## Task requirements
Your answer should consist only of the lines below from the one with "function-level form of" through the one with "(ν : Measure", copied exactly.

### Record excerpts ###

import Mathlib
import HarnessLib
import Summits.AtomisticToContinuum.Crystallization.Theorems.FrustratedLawDichotomyAperiodicFrustratedLawGapErgodicCampbellWeight

/-!
# Ergodic reduction for the crux `AperiodicFrustratedLawGap` — matrix elements of the lazy re-rooting operator

Route `FrustratedLawDichotomy`, crux `AperiodicFrustratedLawGap` (item `stmt-AtomisticToContinuum-27623`),
registered stub `stub_ergodicReduction` (skeleton `dd3251ad731e`); sixth brick of step D5 (`hErg`; evidence
`D5-PLAN.md`, "Refinement of D5c").  The lazy re-rooting operator
`(P f)(S) = Σ_{y∈S} w(y) f(S−y) + (1 − Σ_{y∈S} w(y)) f(S)` of `…ErgodicLazyOperator` is the fibre integral of
`f ∘ p₁ ∘ Θ` against the Campbell weight `W(S,y) = w(y) + (1 − Σ_z w(z)) 1[y=0]` of `…ErgodicCampbellWeight`, and
its matrix elements against `ν` are integrals over the weighted Campbell measure `π = (ν ⊗ₘ κ₀).withDensity W`:

* `lintegral_campbellWeight_mul_reroot` — `Σ_{y∈S} W(S,y) f((Θ(S,y)).1) = (P f)(S)` (the lazy mass sits on the
  root, `Θ(S,0) = (S,0)`);
* `lintegral_mul_lazyReroot_eq_lintegral_withDensity` — `∫ g · P f dν = ∫ g(p.1) f((Θ p).1) dπ(p)`, i.e.
  `⟨g, P f⟩_{L²(ν)} = ⟨g ∘ p₁, (f ∘ p₁) ∘ Θ⟩_{L²(π)}`: the operator identity `P = E† U E` at the level of
  nonnegative measurable functions.

`[folklore]`.
-/

noncomputable section

namespace Summit.AtomisticToContinuum.Crystallization.Theorems.FrustratedLawDichotomyErgodicReduction

open MeasureTheory Set Filter ProbabilityTheory
open scoped ENNReal Classical
open Literature.Probability.Process (LocalConfig)
open Literature.Probability.Process.LocalConfig (RootedHardCoreConfig toMeasure_def measurable_toMeasure)
open Summit.AtomisticToContinuum.Crystallization.Theorems.BenjaminiSchrammLimit (isSFiniteKernel_toMeasure
  measurable_reroot)

variable {δ : ℝ}

/-- Integrating against the root's unit mass: `∫ 1[y = 0] h(y) d(count|S)(y) = h(0)` for a rooted
configuration. [folklore] -/
theorem lintegral_indicator_zero_mul (S : RootedHardCoreConfig (EuclideanSpace ℝ (Fin 3)) δ)
    (h : EuclideanSpace ℝ (Fin 3) → ℝ≥0∞) :
    ∫⁻ y, ({(0 : EuclideanSpace ℝ (Fin 3))} : Set (EuclideanSpace ℝ (Fin 3))).indicator (fun _ => (1 : ℝ≥0∞)) y * h y
      ∂((S.1 : LocalConfig (EuclideanSpace ℝ (Fin 3))).toMeasure) = h 0 := by
  have hrw : (fun y => ({(0 : EuclideanSpace ℝ (Fin 3))} : Set (EuclideanSpace ℝ (Fin 3))).indicator
      (fun _ => (1 : ℝ≥0∞)) y * h y) =
      ({(0 : EuclideanSpace ℝ (Fin 3))} : Set (EuclideanSpace ℝ (Fin 3))).indicator h := by
    funext y
    by_cases hy : y = 0
    · subst hy; simp
    · simp [hy]
  rw [hrw, lintegral_indicator (measurableSet_singleton 0), toMeasure_def,
    Measure.restrict_restrict (measurableSet_singleton 0),
    inter_eq_left.2 (singleton_subset_iff.2 S.2.1), Measure.restrict_singleton, Measure.count_singleton,
    one_smul, lintegral_dirac]

/-- **The lazy re-rooting operator as a fibre integral against the Campbell weight**: for every rooted
`δ`-hard-core configuration `S` and measurable `f ≥ 0`,
`Σ_{y∈S} (w(y) + (1 − Σ_z w(z)) 1[y=0]) f((Θ(S,y)).1) = Σ_{y∈S} w(y) f(S−y) + (1 − Σ_z w(z)) f(S)`. [folklore] -/
theorem lintegral_campbellWeight_mul_reroot {w : EuclideanSpace ℝ (Fin 3) → ℝ≥0∞} (hw : Measurable w)
    {f : RootedHardCoreConfig (EuclideanSpace ℝ (Fin 3)) δ → ℝ≥0∞} (hf : Measurable f) [Fact (0 < δ)]
    (S : RootedHardCoreConfig (EuclideanSpace ℝ (Fin 3)) δ) :
    ∫⁻ y, (w y + (1 - ∫⁻ z, w z ∂((S.1 : LocalConfig (EuclideanSpace ℝ (Fin 3))).toMeasure)) *
        ({(0 : EuclideanSpace ℝ (Fin 3))} : Set (EuclideanSpace ℝ (Fin 3))).indicator (fun _ => (1 : ℝ≥0∞)) y) *
      f ((fun p : RootedHardCoreConfig (EuclideanSpace ℝ (Fin 3)) δ × EuclideanSpace ℝ (Fin 3) =>
        ((if h : p.2 ∈ ((p.1.1 : LocalConfig (EuclideanSpace ℝ (Fin 3))) : Set (EuclideanSpace ℝ (Fin 3)))
          then p.1.reroot p.2 h else p.1 : RootedHardCoreConfig (EuclideanSpace ℝ (Fin 3)) δ), -p.2)) (S, y)).1
      ∂((S.1 : LocalConfig (EuclideanSpace ℝ (Fin 3))).toMeasure) =
    (∫⁻ y, w y *
      f ((fun p : RootedHardCoreConfig (EuclideanSpace ℝ (Fin 3)) δ × EuclideanSpace ℝ (Fin 3) =>
        ((if h : p.2 ∈ ((p.1.1 : LocalConfig (EuclideanSpace ℝ (Fin 3))) : Set (EuclideanSpace ℝ (Fin 3)))
          then p.1.reroot p.2 h else p.1 : RootedHardCoreConfig (EuclideanSpace ℝ (Fin 3)) δ), -p.2)) (S, y)).1
      ∂((S.1 : LocalConfig (EuclideanSpace ℝ (Fin 3))).toMeasure)) +
      (1 - ∫⁻ y, w y ∂((S.1 : LocalConfig (EuclideanSpace ℝ (Fin 3))).toMeasure)) * f S := by
  have hδ : 0 < δ := Fact.out
  have hΘ : Measurable (fun p : RootedHardCoreConfig (EuclideanSpace ℝ (Fin 3)) δ × EuclideanSpace ℝ (Fin 3) =>
      ((if h : p.2 ∈ ((p.1.1 : LocalConfig (EuclideanSpace ℝ (Fin 3))) : Set (EuclideanSpace ℝ (Fin 3)))
        then p.1.reroot p.2 h else p.1 : RootedHardCoreConfig (EuclideanSpace ℝ (Fin 3)) δ), -p.2)) :=
    measurable_reroot hδ
  set Θ' : RootedHardCoreConfig (EuclideanSpace ℝ (Fin 3)) δ × EuclideanSpace ℝ (Fin 3) →
      RootedHardCoreConfig (EuclideanSpace ℝ (Fin 3)) δ × EuclideanSpace ℝ (Fin 3) :=
    fun p => ((if h : p.2 ∈ ((p.1.1 : LocalConfig (EuclideanSpace ℝ (Fin 3))) : Set (EuclideanSpace ℝ (Fin 3)))
      then p.1.reroot p.2 h else p.1 : RootedHardCoreConfig (EuclideanSpace ℝ (Fin 3)) δ), -p.2) with hΘ'_def
  have hfΘ : Measurable fun y : EuclideanSpace ℝ (Fin 3) => f (Θ' (S, y)).1 :=
    hf.comp (hΘ.comp measurable_prodMk_left).fst
  have hS0 : (0 : EuclideanSpace ℝ (Fin 3)) ∈ ((S.1 : LocalConfig (EuclideanSpace ℝ (Fin 3))) :
      Set (EuclideanSpace ℝ (Fin 3))) := S.2.1
  have h0 : (Θ' (S, 0)).1 = S := by
    simp only [hΘ'_def]
    rw [dif_pos hS0, reroot_zero]
  simp_rw [add_mul]
  rw [lintegral_add_left (hw.fun_mul hfΘ)]
  congr 1
  simp_rw [mul_assoc]
  rw [lintegral_const_mul _ ((measurable_const.indicator (measurableSet_singleton 0)).fun_mul hfΘ),
    lintegral_indicator_zero_mul, h0]

/-- **Matrix elements of the lazy re-rooting operator are weighted Campbell integrals** (`δ > 0`):
`∫ g(S) (P f)(S) dν(S) = ∫ g(p.1) f((Θ p).1) d((ν ⊗ₘ κ₀).withDensity W)(p)` for measurable `f, g ≥ 0` — the
function-level form of `P = E† ∘ U ∘ E` (`E f = f ∘ p₁`, `U h = h ∘ Θ`). [folklore] -/
theorem lintegral_mul_lazyReroot_eq_lintegral_withDensity [Fact (0 < δ)]
    (ν : Measure (RootedHardCoreConfig (EuclideanSpace ℝ (Fin 3)) δ)) [SFinite ν]
    {w : EuclideanSpace ℝ (Fin 3) → ℝ≥0∞} (hw : Measurable w)
    {f g : RootedHardCoreConfig (EuclideanSpace ℝ (Fin 3)) δ → ℝ≥0∞} (hf : Measurable f) (hg : Measurable g) :
    ∫⁻ S, g S * ((∫⁻ y, w y *
      f ((fun p : RootedHardCoreConfig (EuclideanSpace ℝ (Fin 3)) δ × EuclideanSpace ℝ (Fin 3) =>
        ((if h : p.2 ∈ ((p.1.1 : LocalConfig (EuclideanSpace ℝ (Fin 3))) : Set (EuclideanSpace ℝ (Fin 3)))
          then p.1.reroot p.2 h else p.1 : RootedHardCoreConfig (EuclideanSpace ℝ (Fin 3)) δ), -p.2)) (S, y)).1
      ∂((S.1 : LocalConfig (EuclideanSpace ℝ (Fin 3))).toMeasure)) +
      (1 - ∫⁻ y, w y ∂((S.1 : LocalConfig (EuclideanSpace ℝ (Fin 3))).toMeasure)) * f S) ∂ν =
    ∫⁻ p, g p.1 *
      f ((fun p : RootedHardCoreConfig (EuclideanSpace ℝ (Fin 3)) δ × EuclideanSpace ℝ (Fin 3) =>
        ((if h : p.2 ∈ ((p.1.1 : LocalConfig (EuclideanSpace ℝ (Fin 3))) : Set (EuclideanSpace ℝ (Fin 3)))
          then p.1.reroot p.2 h else p.1 : RootedHardCoreConfig (EuclideanSpace ℝ (Fin 3)) δ), -p.2)) p).1
      ∂(haveI := isSFiniteKernel_toMeasure (E := EuclideanSpace ℝ (Fin 3)) (δ := δ)
        (ν ⊗ₘ (⟨fun S : RootedHardCoreConfig (EuclideanSpace ℝ (Fin 3)) δ =>
          (S.1 : LocalConfig (EuclideanSpace ℝ (Fin 3))).toMeasure,
          measurable_toMeasure (Fact.out : 0 < δ)⟩ :
          Kernel (RootedHardCoreConfig (EuclideanSpace ℝ (Fin 3)) δ) (EuclideanSpace ℝ (Fin 3)))).withDensity
        (fun p : RootedHardCoreConfig (EuclideanSpace ℝ (Fin 3)) δ × EuclideanSpace ℝ (Fin 3) =>
          w p.2 + (1 - ∫⁻ z, w z ∂((p.1.1 : LocalConfig (EuclideanSpace ℝ (Fin 3))).toMeasure)) *
            ({(0 : EuclideanSpace ℝ (Fin 3))} : Set (EuclideanSpace ℝ (Fin 3))).indicator
              (fun _ => (1 : ℝ≥0∞)) p.2)) := by
  haveI := isSFiniteKernel_toMeasure (E := EuclideanSpace ℝ (Fin 3)) (δ := δ)
  have hδ : 0 < δ := Fact.out
  have hΘ : Measurable (fun p : RootedHardCoreConfig (EuclideanSpace ℝ (Fin 3)) δ × EuclideanSpace ℝ (Fin 3) =>
      ((if h : p.2 ∈ ((p.1.1 : LocalConfig (EuclideanSpace ℝ (Fin 3))) : Set (EuclideanSpace ℝ (Fin 3)))
        then p.1.reroot p.2 h else p.1 : RootedHardCoreConfig (EuclideanSpace ℝ (Fin 3)) δ), -p.2)) :=
    measurable_reroot hδ
  have hpt := fun S => lintegral_campbellWeight_mul_reroot (δ := δ) hw hf S
  set Θ' : RootedHardCoreConfig (EuclideanSpace ℝ (Fin 3)) δ × EuclideanSpace ℝ (Fin 3) →
      RootedHardCoreConfig (EuclideanSpace ℝ (Fin 3)) δ × EuclideanSpace ℝ (Fin 3) :=
    fun p => ((if h : p.2 ∈ ((p.1.1 : LocalConfig (EuclideanSpace ℝ (Fin 3))) : Set (EuclideanSpace ℝ (Fin 3)))
      then p.1.reroot p.2 h else p.1 : RootedHardCoreConfig (EuclideanSpace ℝ (Fin 3)) δ), -p.2) with hΘ'_def
  set W : RootedHardCoreConfig (EuclideanSpace ℝ (Fin 3)) δ × EuclideanSpace ℝ (Fin 3) → ℝ≥0∞ :=
    fun p => w p.2 + (1 - ∫⁻ z, w z ∂((p.1.1 : LocalConfig (EuclideanSpace ℝ (Fin 3))).toMeasure)) *
      ({(0 : EuclideanSpace ℝ (Fin 3))} : Set (EuclideanSpace ℝ (Fin 3))).indicator (fun _ => (1 : ℝ≥0∞)) p.2
    with hW_def
  have hW : Measurable W :=
    (hw.comp measurable_snd).add ((measurable_const.sub ((measurable_lintegral_weight hw).comp measurable_fst)).mul
      ((measurable_const.indicator (measurableSet_singleton 0)).comp measurable_snd))
  have hG : Measurable fun p : RootedHardCoreConfig (EuclideanSpace ℝ (Fin 3)) δ × EuclideanSpace ℝ (Fin 3) =>
      g p.1 * f (Θ' p).1 := (hg.comp measurable_fst).mul (hf.comp hΘ.fst)
  rw [lintegral_withDensity_eq_lintegral_mul _ hW hG, Measure.lintegral_compProd (hW.mul hG)]
  refine lintegral_congr fun S => ?_
  rw [← hpt S]
  have hmeas : Measurable fun y : EuclideanSpace ℝ (Fin 3) => W (S, y) * f (Θ' (S, y)).1 :=
    (hW.comp measurable_prodMk_left).mul (hf.comp (hΘ.comp measurable_prodMk_left).fst)
  rw [← lintegral_const_mul _ hmeas]
  refine lintegral_congr fun y => ?_
  simp only [hW_def, Pi.mul_apply]
  ring

end Summit.AtomisticToContinuum.Crystallization.Theorems.FrustratedLawDichotomyErgodicReduction

end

###

## Reply to the exercise
function-level form of `P = E† ∘ U ∘ E` (`E f = f ∘ p₁`, `U h = h ∘ Θ`). [folklore] -/
theorem lintegral_mul_lazyReroot_eq_lintegral_withDensity [Fact (0 < δ)]
    (ν : Measure (RootedHardCoreConfig (EuclideanSpace ℝ (Fin 3)) δ)) [SFinite ν]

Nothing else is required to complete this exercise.